Les pratiques de publication de l'aristocratie scientifique
Par Jean-Michel Salaun le vendredi 10 août 2007, 03:44 - Socio - Lien permanent
J'avais suggéré dans un article du BBF de qualifier d'« aristocratiques » les pratiques de mise en libre accès de leurs articles par les physiciens des hautes énergies. Une étude d'un économiste du MIT (repérée par L. Dempsey) confirme cette disposition des élites scientifiques, en l'élargissant au déclin possible de la révision par les pairs, par un autre exemple dans une autre discipline :
Glenn Ellison, Is Peer Review in Decline?, MIT and NBER, July 2007, 40p. (pdf)
L'auteur rend compte de deux tendances dont il démontre, chiffres à l'appui, la réalité. Extraits de l'intro et de la conclusion (trad JMS) :
- Les économistes des départements les plus côtés ne publient plus que très peu d'articles dans les meilleurs revues de leur discipline. Le déclin est net entre le début de la décennie 1990 et celui des années 2000.
- En comparant ces deux périodes, on constate un déclin dans les nombres absolus et relatifs d'articles dans les meilleures revues d'intérêt général écrits par les universitaires du département d'économie d'Harvard. (p.1)

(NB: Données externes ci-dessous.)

import Summits.BirchSwinnertonDyer.BirchSwinnertonDyer.Theorems.ByReductionTypeAtTwoFineSelmerConjAAtTwoAdditivePotGoodChevalleyStampsB
import Summits.BirchSwinnertonDyer.BirchSwinnertonDyer.Theorems.ByReductionTypeAtTwoFineSelmerConjAAtTwoAdditivePotGoodChevalleyStampsC
import Summits.BirchSwinnertonDyer.BirchSwinnertonDyer.Theorems.ByReductionTypeAtTwoFineSelmerConjAAtTwoAdditivePotGoodClassNumberOned11988n
import Summits.BirchSwinnertonDyer.BirchSwinnertonDyer.Theorems.ByReductionTypeAtTwoFineSelmerConjAAtTwoAdditivePotGoodClassNumberOned12936n
import Summits.BirchSwinnertonDyer.BirchSwinnertonDyer.Theorems.ByReductionTypeAtTwoFineSelmerConjAAtTwoAdditivePotGoodClassNumberOned6756n
import Summits.BirchSwinnertonDyer.BirchSwinnertonDyer.Theorems.ByReductionTypeAtTwoFineSelmerConjAAtTwoAdditivePotGoodTwoLayerStampsEvenIndexC
import Summits.BirchSwinnertonDyer.BirchSwinnertonDyer.Theorems.ByReductionTypeAtTwoFineSelmerConjAAtTwoAdditivePotGoodTwoLayerStampsEvenIndexD
import HarnessLib

/-!
# Route `ByReductionTypeAtTwo` (rung K4), crux C1″ `FineSelmerConjAAtTwoAdditivePotGood` (item stmt-BirchSwinnertonDyer-22615):
# IWASAWA `μ₂ = 0`, KERNEL, BY NAME, for the cubic point fields of the census rows with TWO primes above `2` or EVEN class number
# and `Δ_cubic < 0` — part B (Chevalley no-bit rows, class-number-certificate stamps) (a `--supports 22615` file; seat `bsd-2adic-k4-w1` GEN 8, lane (c) «capitulation/Chevalley rows» of pen RC-472)

HONEST FRAMING (cell `bsd-2adic`, D-0036/D-0054/D-0152): THEOREMS ONLY (no definition, no named fact, no `sorry`); each theorem
`classicalMu_two_<L>` is PROVED OUTRIGHT: Iwasawa's classical `μ₂` vanishes (growth form `ClassicalMuVanishes`) along every cyclotomic
`ℤ₂`-extension of the cubic field `ℚ(θ)` = the `2`-torsion point field of the census curve `<L>` (an `S₃`-cubic field with `2 = 𝔭²𝔮`,
`2 = 𝔭₁𝔭₂` or even class number — OUTSIDE Iwasawa 1956). These statements were so far BURIED inside `conjA_two_<L> hLim2` (GEN 5–7); they are
the `hμ` input of cruxlead-19573-w2 GEN 7's «Iwasawa ℓ = 2 ascent with real places» to the totally complex `ℚ(E[2]) = ℚ(θ, √Δ)` (Δ < 0 on
every row here), after which w2's kernel Lim 3.5@2 (p723148) yields (A)₂ for these rows WITHOUT `hLim2`. This file closes nothing at the
`∀`-level; nothing booked; it is number theory about cubic fields — BSD is not proved by any of this.

MECHANISM (all kernel, GEN 5–7 by name): Chevalley rows — `layerOneBit_of_chevalleyCert` (`e₁ = 0` from a `2`-adically certified non-norm
unit, ≤ 2 primes above `2`) + `classicalMuVanishes_two_adjoin_of_evenIndexCertificate` (`n₀ = 0` by the even-index certificate, Fukuda
Thm. 1 (1)); capitulation rows — `classNumberPExp_one_eq_zero_layer_d…` (`e₁ = e₀` by the capitulation certificate) +
`forall_totallyRamifiedFrom_zero_adjoin_of_…` + `classicalMuVanishes_of_classNumberPExp_succ_eq fukuda1994_…_holds`.
Rows here: `297264q1` (d = -6756) · `413952bm1` (d = -12936) · `227772e1` (d = -11988).

References: [Fukuda1994] Thm. 1 (1); [Lang1990] Ch. 13 §4; [Greenberg2001IwasawaPastPresent] Prop. 2.1, §4; [Washington1997] §13.
-/

set_option autoImplicit false
-- sibling precedent (`…GenusDoorCubic.lean`): the directory name repeats the summit name
set_option linter.dupNamespace false

noncomputable section

open scoped Classical IntermediateField NumberField

namespace Summit.BirchSwinnertonDyer.BirchSwinnertonDyer.Theorems.AddKatoTwo

open WeierstrassCurve Field Polynomial IsDedekindDomain NumberField Matrix Literature.NumberTheory.EllipticCurves
  Literature.NumberTheory.GaloisRepresentations
  Literature.NumberTheory.IwasawaTheory
  Summit.BirchSwinnertonDyer.BirchSwinnertonDyer.Theorems.AlignedTransportAtTwoTorsionPointField
  Summit.BirchSwinnertonDyer.BirchSwinnertonDyer.Theses.ByReductionTypeAtTwo

/-- **Iwasawa's `μ₂ = 0` for the cubic field of the census row `297264q1` (`d = -6756`, TWO primes above `2`), KERNEL — every cyclotomic
`ℤ₂`-extension of `ℚ(θ)` has `μ = 0` (growth form).** The `hμ`-core of `conjA_two_297264q1 hLim2` exposed by name: Chevalley's door at `2`
(`layerOneBit_of_chevalleyCert`: `e₁ = 0` from a non-norm unit) + the even-index certificate (`n₀ = 0`) + Fukuda 1994 Thm. 1 (1); NO Lim fact,
no displayed datum. Input of cruxlead-19573-w2's ℓ = 2 ascent to `ℚ(E[2])` (Δ < 0). [cite: Fukuda1994, Thm. 1 (1), p. 264]
[cite: Lang1990, Ch. 13 §4, Lemma 4.1] [cite: Greenberg2001IwasawaPastPresent, §4 (Iwasawa's μ-conjecture)] -/
theorem classicalMu_two_297264q1 {θ : AlgebraicClosure ℚ} (hθ : aeval θ (Cubic.toPoly ⟨1, ((0 : ℤ) : ℚ), ((-51 : ℤ) : ℚ), ((-148 : ℤ) : ℚ)⟩) = 0) :
    haveI : FiniteDimensional ℚ (IntermediateField.adjoin ℚ {θ}) :=
      IntermediateField.adjoin.finiteDimensional ((AlgebraicClosure.isAlgebraic ℚ).isAlgebraic θ).isIntegral
    haveI : NumberField (IntermediateField.adjoin ℚ {θ}) := NumberField.mk
    ∀ κL : ZpExtension (IntermediateField.adjoin ℚ {θ}) 2, κL.IsCyclotomic → ClassicalMuVanishes κL := by
  intro κL hκL
  have hθ' : θ ^ 3 + (0 : AlgebraicClosure ℚ) * θ ^ 2 + (-51 : AlgebraicClosure ℚ) * θ + (-148 : AlgebraicClosure ℚ) = 0 := by
    have := hθ
    simp only [Cubic.toPoly, map_one, one_mul, aeval_add, aeval_mul, aeval_C, aeval_X_pow, aeval_X,
      eq_ratCast, Rat.cast_intCast] at this
    push_cast at this
    linear_combination this
  set θ₁ : AlgebraicClosure ℚ := algebraMap ℚ (AlgebraicClosure ℚ) (35 / 3 : ℚ) +
      algebraMap ℚ (AlgebraicClosure ℚ) (5 / 3 : ℚ) * θ + algebraMap ℚ (AlgebraicClosure ℚ) (-1 / 3 : ℚ) * θ ^ 2 with hθ₁def
  have hθ₁ : aeval θ₁ (Cubic.toPoly ⟨1, ((-1 : ℤ) : ℚ), ((9 : ℤ) : ℚ), ((-33 : ℤ) : ℚ)⟩) = 0 := by
    simp only [Cubic.toPoly, map_one, one_mul, aeval_add, aeval_mul, aeval_C, aeval_X_pow, aeval_X, eq_ratCast,
      Rat.cast_intCast]
    rw [hθ₁def]
    simp only [eq_ratCast]
    push_cast
    linear_combination (((-278 : AlgebraicClosure ℚ) / 27) + ((-8 : AlgebraicClosure ℚ) / 9) * θ + ((5 : AlgebraicClosure ℚ) / 9) * θ ^ 2 + ((-1 : AlgebraicClosure ℚ) / 27) * θ ^ 3) * hθ'
  have hadj : IntermediateField.adjoin ℚ {θ₁} = IntermediateField.adjoin ℚ {θ} := by
    apply le_antisymm
    · rw [IntermediateField.adjoin_simple_le_iff, hθ₁def]
      have hθmem := IntermediateField.mem_adjoin_simple_self ℚ θ
      exact add_mem (add_mem (algebraMap_mem _ _) (mul_mem (algebraMap_mem _ _) hθmem))
        (mul_mem (algebraMap_mem _ _) (pow_mem hθmem 2))
    · rw [IntermediateField.adjoin_simple_le_iff]
      have hθeq : θ = algebraMap ℚ (AlgebraicClosure ℚ) (5 / 2 : ℚ) + algebraMap ℚ (AlgebraicClosure ℚ) (1 : ℚ) * θ₁ +
          algebraMap ℚ (AlgebraicClosure ℚ) (1 / 2 : ℚ) * θ₁ ^ 2 := by
        rw [hθ₁def]; simp only [eq_ratCast]; push_cast; linear_combination (((5 : AlgebraicClosure ℚ) / 9) + ((-1 : AlgebraicClosure ℚ) / 18) * θ) * hθ'
      rw [hθeq]
      have hθ₁mem := IntermediateField.mem_adjoin_simple_self ℚ θ₁
      exact add_mem (add_mem (algebraMap_mem _ _) (mul_mem (algebraMap_mem _ _) hθ₁mem))
        (mul_mem (algebraMap_mem _ _) (pow_mem hθ₁mem 2))
  have hh : ¬ 2 ∣ Nat.card (ClassGroup (𝓞 (IntermediateField.adjoin ℚ {θ}))) := by
    rw [← hadj]
    exact not_two_dvd_card_classGroup_adjoin_of_forall_cubicField irreducible_cubic_d6756n_min (classNumber_eq_one_of_root_d6756n) hθ₁
  have he : aeval (algebraMap ℚ (AlgebraicClosure ℚ) (((-30620405 : ℤ) : ℚ) / ((1 : ℤ) : ℚ)) +
      algebraMap ℚ (AlgebraicClosure ℚ) (((-2538278 : ℤ) : ℚ) / ((1 : ℤ) : ℚ)) * θ +
      algebraMap ℚ (AlgebraicClosure ℚ) (((750750 : ℤ) : ℚ) / ((1 : ℤ) : ℚ)) * θ ^ 2)
      (Cubic.toPoly ⟨1, ((15284715 : ℤ) : ℚ), ((106717013294091 : ℤ) : ℚ), ((1 : ℤ) : ℚ)⟩) = 0 := by
    simp only [Cubic.toPoly, map_one, one_mul, aeval_add, aeval_mul, aeval_C, aeval_X_pow, aeval_X, eq_ratCast,
      Rat.cast_intCast, Rat.cast_div]
    push_cast
    linear_combination ((119233798892279764048 : AlgebraicClosure ℚ) + (-7069315807289736000 : AlgebraicClosure ℚ) * θ + (-4291915096594125000 : AlgebraicClosure ℚ) * θ ^ 2 + (423141891046875000 : AlgebraicClosure ℚ) * θ ^ 3) * hθ'
  have h1 := layerOneBit_of_chevalleyCert irreducible_cubic_d6756n hθ hh ⟨1, by norm_num⟩ ⟨0, by norm_num⟩
      (-30620405) (-2538278) (750750) (1) (15284715) (106717013294091) (1) (by norm_num) he (4) (1) (by norm_num) (by norm_num) (by decide) (by decide)
  set θ₁ : AlgebraicClosure ℚ := algebraMap ℚ (AlgebraicClosure ℚ) (35 / 3 : ℚ) +
      algebraMap ℚ (AlgebraicClosure ℚ) (5 / 3 : ℚ) * θ + algebraMap ℚ (AlgebraicClosure ℚ) (-1 / 3 : ℚ) * θ ^ 2 with hθ₁def
  have hθ₁ : aeval θ₁ (Cubic.toPoly ⟨1, ((-1 : ℤ) : ℚ), ((9 : ℤ) : ℚ), ((-33 : ℤ) : ℚ)⟩) = 0 := by
    simp only [Cubic.toPoly, map_one, one_mul, aeval_add, aeval_mul, aeval_C, aeval_X_pow, aeval_X, eq_ratCast,
      Rat.cast_intCast]
    rw [hθ₁def]
    simp only [eq_ratCast]
    push_cast
    linear_combination (((-278 : AlgebraicClosure ℚ) / 27) + ((-8 : AlgebraicClosure ℚ) / 9) * θ + ((5 : AlgebraicClosure ℚ) / 9) * θ ^ 2 + ((-1 : AlgebraicClosure ℚ) / 27) * θ ^ 3) * hθ'
  have hadj : IntermediateField.adjoin ℚ {θ₁} = IntermediateField.adjoin ℚ {θ} := by
    apply le_antisymm
    · rw [IntermediateField.adjoin_simple_le_iff, hθ₁def]
      have hθmem := IntermediateField.mem_adjoin_simple_self ℚ θ
      exact add_mem (add_mem (algebraMap_mem _ _) (mul_mem (algebraMap_mem _ _) hθmem))
        (mul_mem (algebraMap_mem _ _) (pow_mem hθmem 2))
    · rw [IntermediateField.adjoin_simple_le_iff]
      have hθeq : θ = algebraMap ℚ (AlgebraicClosure ℚ) (5 / 2 : ℚ) + algebraMap ℚ (AlgebraicClosure ℚ) (1 : ℚ) * θ₁ +
          algebraMap ℚ (AlgebraicClosure ℚ) (1 / 2 : ℚ) * θ₁ ^ 2 := by
        rw [hθ₁def]; simp only [eq_ratCast]; push_cast; linear_combination (((5 : AlgebraicClosure ℚ) / 9) + ((-1 : AlgebraicClosure ℚ) / 18) * θ) * hθ'
      rw [hθeq]
      have hθ₁mem := IntermediateField.mem_adjoin_simple_self ℚ θ₁
      exact add_mem (add_mem (algebraMap_mem _ _) (mul_mem (algebraMap_mem _ _) hθ₁mem))
        (mul_mem (algebraMap_mem _ _) (pow_mem hθ₁mem 2))
  have hh : ¬ 2 ∣ Nat.card (ClassGroup (𝓞 (IntermediateField.adjoin ℚ {θ}))) := by
    rw [← hadj]
    exact not_two_dvd_card_classGroup_adjoin_of_forall_cubicField irreducible_cubic_d6756n_min (classNumber_eq_one_of_root_d6756n) hθ₁
  have hirr := irreducible_cubic_d6756n
  haveI : FiniteDimensional ℚ (IntermediateField.adjoin ℚ {θ}) :=
    IntermediateField.adjoin.finiteDimensional ((AlgebraicClosure.isAlgebraic ℚ).isAlgebraic θ).isIntegral
  haveI : NumberField (IntermediateField.adjoin ℚ {θ}) := NumberField.mk
  obtain ⟨B, -, hB⟩ := exists_ringOfIntegers_cubic_root (p := 0) (q := -51) (r := -148) hθ
  have h3 := finrank_adjoin_eq_three_of_irreducible hirr hθ
  refine classicalMuVanishes_two_adjoin_of_evenIndexCertificate (p := 0) (q := -51) (r := -148) hirr hθ
    (((0 : ℤ) : 𝓞 (IntermediateField.adjoin ℚ {θ})) + ((-2 : ℤ) : 𝓞 (IntermediateField.adjoin ℚ {θ})) * B + ((0 : ℤ) : 𝓞 (IntermediateField.adjoin ℚ {θ})) * B ^ 2) (((0 : ℤ) : 𝓞 (IntermediateField.adjoin ℚ {θ})) + ((-1 : ℤ) : 𝓞 (IntermediateField.adjoin ℚ {θ})) * B + ((-1 : ℤ) : 𝓞 (IntermediateField.adjoin ℚ {θ})) * B ^ 2) (((-148 : ℤ) : 𝓞 (IntermediateField.adjoin ℚ {θ})) + ((-125 : ℤ) : 𝓞 (IntermediateField.adjoin ℚ {θ})) * B + ((-25 : ℤ) : 𝓞 (IntermediateField.adjoin ℚ {θ})) * B ^ 2) (((473452 : ℤ) : 𝓞 (IntermediateField.adjoin ℚ {θ})) + ((224125 : ℤ) : 𝓞 (IntermediateField.adjoin ℚ {θ})) * B + ((27450 : ℤ) : 𝓞 (IntermediateField.adjoin ℚ {θ})) * B ^ 2) ?_ ?_ ?_
    hh κL hκL (h1 κL hκL)
  · push_cast; linear_combination (((-4 : ℤ) : 𝓞 (IntermediateField.adjoin ℚ {θ})) + ((-2 : ℤ) : 𝓞 (IntermediateField.adjoin ℚ {θ})) * B) * hB
  · push_cast; linear_combination (((6250 : ℤ) : 𝓞 (IntermediateField.adjoin ℚ {θ})) + ((625 : ℤ) : 𝓞 (IntermediateField.adjoin ℚ {θ})) * B) * hB
  · have hz : (2 : 𝓞 (IntermediateField.adjoin ℚ {θ})) - (((473452 : ℤ) : 𝓞 (IntermediateField.adjoin ℚ {θ})) + ((224125 : ℤ) : 𝓞 (IntermediateField.adjoin ℚ {θ})) * B + ((27450 : ℤ) : 𝓞 (IntermediateField.adjoin ℚ {θ})) * B ^ 2) ^ 3 =
        ((-8636047589761233906 : ℤ) : 𝓞 (IntermediateField.adjoin ℚ {θ})) + (-4016815474903693875 : ℤ) * B + (-484136240522118150 : ℤ) * B ^ 2 := by
      push_cast; linear_combination (((-57634595312415625 : ℤ) : 𝓞 (IntermediateField.adjoin ℚ {θ})) + ((-6261714108483750 : ℤ) : 𝓞 (IntermediateField.adjoin ℚ {θ})) * B + ((-506636243437500 : ℤ) : 𝓞 (IntermediateField.adjoin ℚ {θ})) * B ^ 2 + ((-20683643625000 : ℤ) : 𝓞 (IntermediateField.adjoin ℚ {θ})) * B ^ 3) * hB
    rw [hz]
    exact not_eight_dvd_norm_coords _ h3 B hirr hB (-8636047589761233906) (-4016815474903693875) (-484136240522118150) (N := -67030064143170275233513836266567175906966)
      (by simp only [Matrix.one_fin_three, Matrix.det_fin_three, Matrix.add_apply, Matrix.smul_apply, sq, Matrix.mul_apply,
        Fin.sum_univ_three, Matrix.of_apply, Matrix.cons_val', Matrix.cons_val_zero, Matrix.cons_val_one, Matrix.cons_val_two,
        Matrix.head_cons, Matrix.tail_cons, Matrix.empty_val', Matrix.cons_val_fin_one, smul_eq_mul]; norm_num) (by norm_num)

Plusieurs éléments de preuve suggèrent qu'un facteur qui contribue à cette tendance est que le rôle des revues pour la diffusion de la recherche a diminué. Un élément est que le bénéfice en citations d'une publication dans une des meilleures revues d'intérêt général apparait plutôt petit aux meilleurs auteurs du département. Un autre est que les auteurs de Harvard semblent bien réussir à faire citer leurs articles qui ne sont pas publiés dans les revues les plus cotées. Le fait que le déclin des publications semble être réservé aux meilleurs du département (opposé au phénomène des auteurs prolifique) suggère qu'une appartenance à un département de haut niveau peut être un déterminant important dans la capacité pour un auteur à court-circuiter le système traditionnel des revues.
Une autre explication parait aussi pertinente. Le ralentissement du processus de publication s'est poursuivi dans les années 90. Il est naturel que cela conduisent les auteurs à réduire le nombre d'articles proposés à la révision par les pairs et que l'on donne une haute priorité aux meilleurs articles. Le fait que les auteurs des meilleurs départements continuent à publier dans les numéros spéciaux des revues du domaine (et que l'on trouve nombre de publications invités dans des revues et ailleurs) suggère que la difficulté du processus de publication joue un rôle pour réduire les soumissions. (p.35)
Il faut rappeler que les économistes disposent, un peu comme les physiciens avec Arxiv, d'un outil de dépot très populaire en leur communauté : RePEc.
Cette pratique est bien une pratique aristocratique, à ne pas confondre avec celle inversée des soutiers de la science dont la tendance est, au contraire, de multiplier les publications sans grand souci pour leur diffusion, comme je l'ai expliqué dans un autre billet.